I have used the implementation of my segment tree as in here: https://cp-algorithms.com/data_structures/segment_tree.html under the implementation header. (l==tl && r==tr) checks if the segment overlaps or not, then we accordingly go left or right. I tried debugging my segment tree quite many times but it seems to work well…
Why prefer binary lift over euler tour, is it easier to code or other reasons?

So I copied your exact code but modified it to instead use my (working) LCA template, and it was accepted. I am currently trying to figure out why.

I guess cp-algorithms is right (unless it isn’t), I didn’t consider how the min and max would change stuff.

Binary lifting has more uses so it’s more useful to understand (such as static O(\log{n}) path RMQ).
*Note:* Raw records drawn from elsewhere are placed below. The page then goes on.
/-
Copyright (c) 2026 the pub-hodgecm-mathlib formalisation cell (harness21).  Prover seat hodgecm-mathlib-K2E4-p11 (g5), Track B ∕ K2-LIT, h413 =
`stmt-HodgeConjecture-24833`, line `K2_E1_TraceFormulaBeta`, campaign «EIS-R7-BL-SPH-2», P5c FILE A (dealer K2E1-plan (g5) 2026-09-04T09:11:29Z ∕ 09:17:24Z; census ∕ heads 09:25Z):
a SMOOTH, non-negative, BI-`K_GL`-INVARIANT `GL_n(𝔸_K)` TEST FUNCTION equal to `1` at `1`, with archimedean support in a prescribed defect tube around `K_∞` — the `GL`-side of P5c.
-/
import Literature.NumberTheory.Automorphic.AutomorphicRepsGLCuspidalL2Step1Bump            -- ★ `hsQ` (Hilbert–Schmidt form): `contDiff_hsQ`, `continuous_hsQ`, `hsQ_nonneg`, `eq_zero_of_hsQ_eq_zero`, `hsQ_smul`, coercivity
import Literature.NumberTheory.Automorphic.HarishChandraConvolutionAdelic                   -- ★ `adelicWeight`, `isTestFunctionGL_adelicWeight`
import Literature.NumberTheory.Automorphic.UnitaryGroupBorelSiegelSet                       -- ★ `mem_standardMaximalCompactGL_iff_toMixed_sndHom`, `Kinf`
import HarnessLib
Ideally, it being easy to code shouldn’t matter as you can mostly template everything, but yes, I find it easier to implement than a segment tree.

If it worked with your template, the problem must be with the segment tree itself I guess… found no luck yet though figuring out WA for this. And sure I’ll look into binary lifting more

@galencolin Any luck yet? Also do you think it’d be appropriate to seek out help on stackoverflow for questions like these?

Finally figured out the problem!
At line number 9, the size of the segment tree should be 4*(2siz-1)+1 not 4siz+1, since euler tour visits 2*n-1 nodes. Codechef judge should have given me RE instead of a WA, don’t know why it doesn’t. Would have saved hours.